Словно защищаясь от темпераментности жены, единственного, пожалуй, несоответствия внутри союза, подчеркнуто уравновешенный Мережковский при разработке теории «новых людей», или «людей Третьего Завета», указывает, что они «равнодушны к половой чувственности», что в них, по словам Зобнина, «преодолен и изжит сексуальный инстинкт, толкающий человека на удовлетворение половой страсти и продолжение рода». В этой теории мыслителя проявились две важные для развития брака линии. Первая, недвусмысленно обнажая собственную проблему, намекает на ее вторичность применительно к своей спутнице жизни (ведь она не только следует их общей теории, но и проповедует ее, пусть даже периодически скатываясь в лоно греховности). Вторая же более важна внутренним убеждением, что с «этой проблемой» можно жить, что она лишь дань трансформации личности и что он вместе с Зинаидой сможет победить это тяготение плоти, потому что духовность, жизнь духа поставлена во главу угла. Жизнь, годы, совместное старение показали, что Дмитрий Мережковский оказался прав: общая духовность является всемогущей, всеобъемлющей силой, вытягивающей брак из трясины двусмысленности и колебаний.
Духовный форсаж
Владимир Злобин, который был секретарем знаменитой четы в завершающий период их жизни, довольно интересно обрисовал версию их жизни, альтернативную семейной: «Что было бы с ним, если б они не встретились? Он, наверное, женился бы на купчихе, наплодил бы детей и писал бы исторические романы в стиле Данилевского. Она… о ней труднее… Может быть, она долгое время находилась бы в неподвижности, как в песке угрузшая, невзорвавшаяся бомба. И вдруг взорвалась бы бесполезно, от случайного толчка, убив несколько невинных младенцев. А может быть, и не взорвалась бы… и она продолжала бы мило проводить время в обществе гимназистов и молодых поэтов… На эту тему можно фантазировать без конца. Но одно несомненно: ее брак с Мережковским, как бы к этому браку ни относиться, был спасителен: он их спас обоих от впадения в ничтожество, от небытия метафизического».
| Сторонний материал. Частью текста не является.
import Summits.Ventures.PercRepro.ProfilePointedCircuitClassesStarStarE

/-!
# PercRepro — THE IN–OUT INEQUALITY AT `ρ = 7`, I: THE SPANNING `5`-SUBSETS OF A `7`-POINT SPANNING SET
(p5, gen 41; `proofs/P5-GM1.md` §61)

`M` has rank `4` and no loops, `B ⊆ E` is a spanning `7`-point set.  Its spanning `5`-subsets `σ₅(B)` and its
PARALLEL PAIRS `Y` with `B ∖ Y` spanning, `q(B)`, satisfy **`30 ≤ 3·σ₅(B) + 2·q(B)`**
(`thirty_le_three_mul_card_add_two_mul_card`): if `B` has no three pairwise parallel points, a basis `B₀ ⊆ B`, an
independent pair `Y` of the remaining three points and `S := B ∖ Y` give `σ₅(B) ≥ 1 + 3 + 3 + 3 = 10` by the
labels of part I–III (no point of `Y` is parallel to a parallel pair of `S`); if `B` has a parallel class of exactly
three points `p, p', p''`, `S := B ∖ {p', p''}` gives `σ₅(B) ≥ 1 + 3 + 3 + 2 = 9` (the two labels `{p, f}` of the pair
`{p', p''}` from the three labels of `p'`) and the three pairs of the class are parallel pairs with spanning
complement, `q ≥ 3`; if `B` has four pairwise parallel points `P`, the six `5`-sets `(B ∖ P) ∪ Y`, `Y ∈ C(P, 2)`,
span and `q ≥ 6`.  (`§59 ADDENDUM 3 (2)`: the deficient `7`-sets are the types I–III; here without the catalogue.)
-/

open scoped Matroid

namespace PercRepro.Cogirth

open Finset ThmH Skew Shadow Profile

variable {α : Type} [DecidableEq α] {M : Matroid α} [M.Finite]

section SevenA

/-- The label count at `#Y = 2`: `1 + a(y) + a(y') + g(Y) ≤ σ₅(S ∪ Y)`. -/
theorem one_add_sum_add_le_card_spanning_five_of_card_two {S Y : Finset α} (hS5 : S.card = 5)
    (hSsp : rk M S = 4) (hSY : Disjoint S Y) (hY2 : Y.card = 2) :
    1 + (∑ y ∈ Y, (S.filter (fun s => rk M (insert y (S.erase s)) = 4)).card) +
      ((S.powersetCard 2).filter (fun A => rk M ((S \ A) ∪ Y) = 4)).card ≤
      (((S ∪ Y).powersetCard 5).filter (fun X => rk M X = 4)).card := by
  have h := sum_card_filter_le_card_spanning_five (M := M) hS5 hSY
  rw [sum_range_four_eq hSsp] at h
  have e2 : Y.powersetCard 2 = {Y} := by
    ext Z
    rw [mem_powersetCard, mem_singleton]
    constructor
    · rintro ⟨hZY, hZ2⟩
      exact eq_of_subset_of_card_le hZY (by omega)
    · rintro rfl
      exact ⟨Subset.refl _, hY2⟩
  rw [e2, sum_singleton] at h
  omega

/-- **A point not parallel to any parallel pair of `S` has three labels**: by (P), or by the parallel-pair lemma
of part III. -/
theorem three_le_card_filter_of_not_parallel (hR : rk M (gr M) = 4) (hll : ∀ x ∈ gr M, rk M {x} = 1)
    {S : Finset α} (hS : S ⊆ gr M) (hS5 : S.card = 5) (hSsp : rk M S = 4) {y : α} (hy : y ∈ gr M) (hyS : y ∉ S)
    (hnp : ∀ t ∈ S, ∀ t' ∈ S, t ≠ t' → rk M {t, t'} ≤ 1 → ¬ rk M {t, y} ≤ 1) :
    3 ≤ (S.filter (fun s => rk M (insert y (S.erase s)) = 4)).card := by
  rcases three_le_card_filter_or_exists_parallel_pair hR hS hS5 hSsp hy hyS with h | ⟨t, ht, t', ht', htt', hpar⟩
  · exact h
  · exact three_le_card_filter_of_parallel_pair_of_not hR hll hS hS5 hSsp ht ht' htt' hpar hy
      (hnp t ht t' ht' htt' hpar)

/-- Three points with a common parallel partner are pairwise parallel: `ρ{t, t'} ≤ 1`, `ρ{t, y} ≤ 1` ⟹
`ρ{t, t', y} ≤ 1`. -/
theorem rk_triple_le_one_of_parallel (hll : ∀ x ∈ gr M, rk M {x} = 1) {t t' y : α} (ht : t ∈ gr M)
    (h1 : rk M {t, t'} ≤ 1) (h2 : rk M {t, y} ≤ 1) : rk M {t, t', y} ≤ 1 := by
  have h := rk_union_add_rk_inter_le (M := M) {t, t'} {t, y}
  have hu : ({t, t'} : Finset α) ∪ {t, y} = {t, t', y} := by
    ext x
    simp only [mem_union, mem_insert, mem_singleton]
    tauto
  have hi : ({t} : Finset α) ⊆ ({t, t'} : Finset α) ∩ {t, y} := by
    intro x hx
    rw [mem_singleton] at hx
    subst hx
    exact mem_inter.2 ⟨mem_insert_self _ _, mem_insert_self _ _⟩
  have h3 := rk_mono' (M := M) hi
  rw [hll t ht] at h3
  rw [hu] at h
  omega

/-- **Case 1: no three pairwise parallel points — `σ₅(B) ≥ 10`.** -/
theorem ten_le_card_spanning_five_of_no_triple (hR : rk M (gr M) = 4) (hll : ∀ x ∈ gr M, rk M {x} = 1)
    {B : Finset α} (hB : B ⊆ gr M) (hB7 : B.card = 7) (hBsp : rk M B = 4)
    (hno : ∀ Z ∈ B.powersetCard 3, ¬ rk M Z ≤ 1) :
    10 ≤ ((B.powersetCard 5).filter (fun X => rk M X = 4)).card := by
  -- a basis `B₀ ⊆ B`
  obtain ⟨B₀, -, hB₀B, hB₀c, hB₀r⟩ := exists_indep_between hB (empty_subset B)
    (by have h := rk_le_card (M := M) ∅; rw [card_empty] at h ⊢; omega) (by rw [hBsp, hR])
  rw [hR] at hB₀c
  have hF3 : (B \ B₀).card = 3 := by rw [card_sdiff_of_subset hB₀B, hB7, hB₀c]
  obtain ⟨f₁, f₂, f₃, h12, h13, h23, hFeq⟩ := card_eq_three.1 hF3
  have hf : ∀ f ∈ ({f₁, f₂, f₃} : Finset α), f ∈ B ∧ f ∉ B₀ := by
    intro f hf
    rw [← hFeq] at hf
    exact mem_sdiff.1 hf
  -- two of the three are independent
  obtain ⟨y, y', f'', hyy', hsub, hyB, hy'B, hf''B, hyB₀, hy'B₀, hf''B₀, hyf'', hy'f'', hind⟩ :
      ∃ y y' f'' : α, y ≠ y' ∧ ({y, y', f''} : Finset α) = {f₁, f₂, f₃} ∧ y ∈ B ∧ y' ∈ B ∧ f'' ∈ B ∧
        y ∉ B₀ ∧ y' ∉ B₀ ∧ f'' ∉ B₀ ∧ y ≠ f'' ∧ y' ≠ f'' ∧ ¬ rk M {y, y'} ≤ 1 := by
    have hF := hno {f₁, f₂, f₃} (by
      rw [mem_powersetCard]
      refine ⟨fun f hf' => (hf f hf').1, ?_⟩
      rw [card_insert_of_notMem, card_pair h23]
      rw [mem_insert, mem_singleton, not_or]
      exact ⟨h12, h13⟩)
    by_cases h12' : rk M {f₁, f₂} ≤ 1
    · by_cases h13' : rk M {f₁, f₃} ≤ 1
      · exact absurd (rk_triple_le_one_of_parallel hll (hB (hf f₁ (mem_insert_self _ _)).1) h12' h13') hF
      · refine ⟨f₁, f₃, f₂, h13, ?_, (hf f₁ (mem_insert_self _ _)).1,
          (hf f₃ (mem_insert_of_mem (mem_insert_of_mem (mem_singleton_self _)))).1,
          (hf f₂ (mem_insert_of_mem (mem_insert_self _ _))).1, (hf f₁ (mem_insert_self _ _)).2,
          (hf f₃ (mem_insert_of_mem (mem_insert_of_mem (mem_singleton_self _)))).2,
          (hf f₂ (mem_insert_of_mem (mem_insert_self _ _))).2, h12, h23.symm, h13'⟩
        ext x
        simp only [mem_insert, mem_singleton]
        tauto
    · exact ⟨f₁, f₂, f₃, h12, rfl, (hf f₁ (mem_insert_self _ _)).1,
        (hf f₂ (mem_insert_of_mem (mem_insert_self _ _))).1,
        (hf f₃ (mem_insert_of_mem (mem_insert_of_mem (mem_singleton_self _)))).1,
        (hf f₁ (mem_insert_self _ _)).2, (hf f₂ (mem_insert_of_mem (mem_insert_self _ _))).2,
        (hf f₃ (mem_insert_of_mem (mem_insert_of_mem (mem_singleton_self _)))).2, h13, h23, h12'⟩
  -- `S := B₀ + f''`, `Y := {y, y'}`, `S ∪ Y = B`
  have hSdef : B = insert f'' B₀ ∪ {y, y'} := by
    have hBeq : B = B₀ ∪ (B \ B₀) := (union_sdiff_of_subset hB₀B).symm
    rw [hBeq, hFeq, ← hsub]
    ext x
    simp only [mem_union, mem_insert, mem_singleton]
    tauto
  have hSg : insert f'' B₀ ⊆ gr M := insert_subset (hB hf''B) (hB₀B.trans hB)
  have hS5 : (insert f'' B₀).card = 5 := by rw [card_insert_of_notMem hf''B₀, hB₀c]
  have hSsp : rk M (insert f'' B₀) = 4 := by
    have h1 := rk_mono' (M := M) (subset_insert f'' B₀)
    have h2 := rk_le_rk_gr (M := M) hSg
    omega
  have hSY : Disjoint (insert f'' B₀) {y, y'} := by
    rw [disjoint_left]
    intro x hx hxY
    rw [mem_insert] at hx
    rw [mem_insert, mem_singleton] at hxY
    rcases hxY with h | h <;> rw [h] at hx <;> rcases hx with h' | h'
    · exact hyf'' h'
    · exact hyB₀ h'
    · exact hy'f'' h'
    · exact hy'B₀ h'
  have hY : ({y, y'} : Finset α) ⊆ gr M \ insert f'' B₀ := by
    intro x hx
    rw [mem_sdiff]
    refine ⟨?_, fun h => disjoint_left.1 hSY h hx⟩
    rw [mem_insert, mem_singleton] at hx
    rcases hx with h | h <;> rw [h]
    · exact hB hyB
    · exact hB hy'B
  have hmain := one_add_sum_add_le_card_spanning_five_of_card_two (M := M) hS5 hSsp hSY (card_pair hyy')
  rw [← hSdef] at hmain
  -- no point of `Y` is parallel to a parallel pair of `S`
  have hnp : ∀ w ∈ ({y, y'} : Finset α), ∀ t ∈ insert f'' B₀, ∀ t' ∈ insert f'' B₀, t ≠ t' →
      rk M {t, t'} ≤ 1 → ¬ rk M {t, w} ≤ 1 := by
    intro w hw t ht t' ht' htt' hpar hpw
    have htB : t ∈ B := by rw [hSdef]; exact mem_union_left _ ht
    have ht'B : t' ∈ B := by rw [hSdef]; exact mem_union_left _ ht'
    have hwB : w ∈ B := by rw [hSdef]; exact mem_union_right _ hw
    have hwt : w ≠ t := fun h => disjoint_left.1 hSY ht (h ▸ hw)
    have hwt' : w ≠ t' := fun h => disjoint_left.1 hSY ht' (h ▸ hw)
    apply hno {t, t', w}
    · rw [mem_powersetCard]
      refine ⟨?_, ?_⟩
      · intro x hx
        rw [mem_insert, mem_insert, mem_singleton] at hx
        rcases hx with h | h | h <;> rw [h] <;> assumption
      · rw [card_insert_of_notMem, card_pair hwt'.symm]
        rw [mem_insert, mem_singleton, not_or]
        exact ⟨htt', hwt.symm⟩
    · exact rk_triple_le_one_of_parallel hll (hB htB) hpar hpw
  have hay : 3 ≤ ((insert f'' B₀).filter (fun s => rk M (insert y ((insert f'' B₀).erase s)) = 4)).card :=
    three_le_card_filter_of_not_parallel hR hll hSg hS5 hSsp (hB hyB) (fun h => disjoint_left.1 hSY h
      (mem_insert_self _ _)) (hnp y (mem_insert_self _ _))
  have hay' : 3 ≤ ((insert f'' B₀).filter (fun s => rk M (insert y' ((insert f'' B₀).erase s)) = 4)).card :=
    three_le_card_filter_of_not_parallel hR hll hSg hS5 hSsp (hB hy'B) (fun h => disjoint_left.1 hSY h
      (mem_insert_of_mem (mem_singleton_self _))) (hnp y' (mem_insert_of_mem (mem_singleton_self _)))
  have hsum : 6 ≤ ∑ w ∈ ({y, y'} : Finset α),
      ((insert f'' B₀).filter (fun s => rk M (insert w ((insert f'' B₀).erase s)) = 4)).card := by
    rw [sum_pair hyy']
    omega
  have hg : 3 ≤ (((insert f'' B₀).powersetCard 2).filter
      (fun A => rk M ((insert f'' B₀ \ A) ∪ {y, y'}) = 4)).card := by
    have hrk : rk M {y, y'} = 2 := by
      have := (rk_le_card (M := M) {y, y'}).trans card_le_two
      omega
    have := succ_card_le_card_filter_of_indep hR hSg hS5 hSsp hY (Subset.refl _) (by rw [card_pair hyy']; omega)
      (by rw [hrk, card_pair hyy'])
    rw [card_pair hyy'] at this
    exact this
  omega

end SevenA

end PercRepro.Cogirth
Человек, долгое время находившийся вблизи четы Мережковских, ясно представлял себе не только реальную пользу объединения, но и «обреченность» каждого из них на пожизненный союз. Внутри семьи не все было гладко, имелись неполадки и недостатки (хотя со временем их становилось все меньше, а с уходом молодости они исчезли вообще), но это был лучший путь из всех возможных, наиболее правильный сценарий из всех предлагаемых жизнью версий. На Дмитрия, который напряжением воли в течение долгих лет старался преодолеть комплекс страха перед напористостью, брак подействовал как на брошенный ему спасительный круг. Тут не лишним будет упоминание о том, что старший брат Дмитрия, Константин (пожалуй, единственный из братьев, в ком Дмитрий признавал сильный мужской характер), после ряда открытий в области биологии покончил жизнь самоубийством. Подавленность и страх перед любой публичной активностью как следствие отцовского воздействия и материнской полумазохистской изворотливости были в целом характерны для всей семьи Мережковских.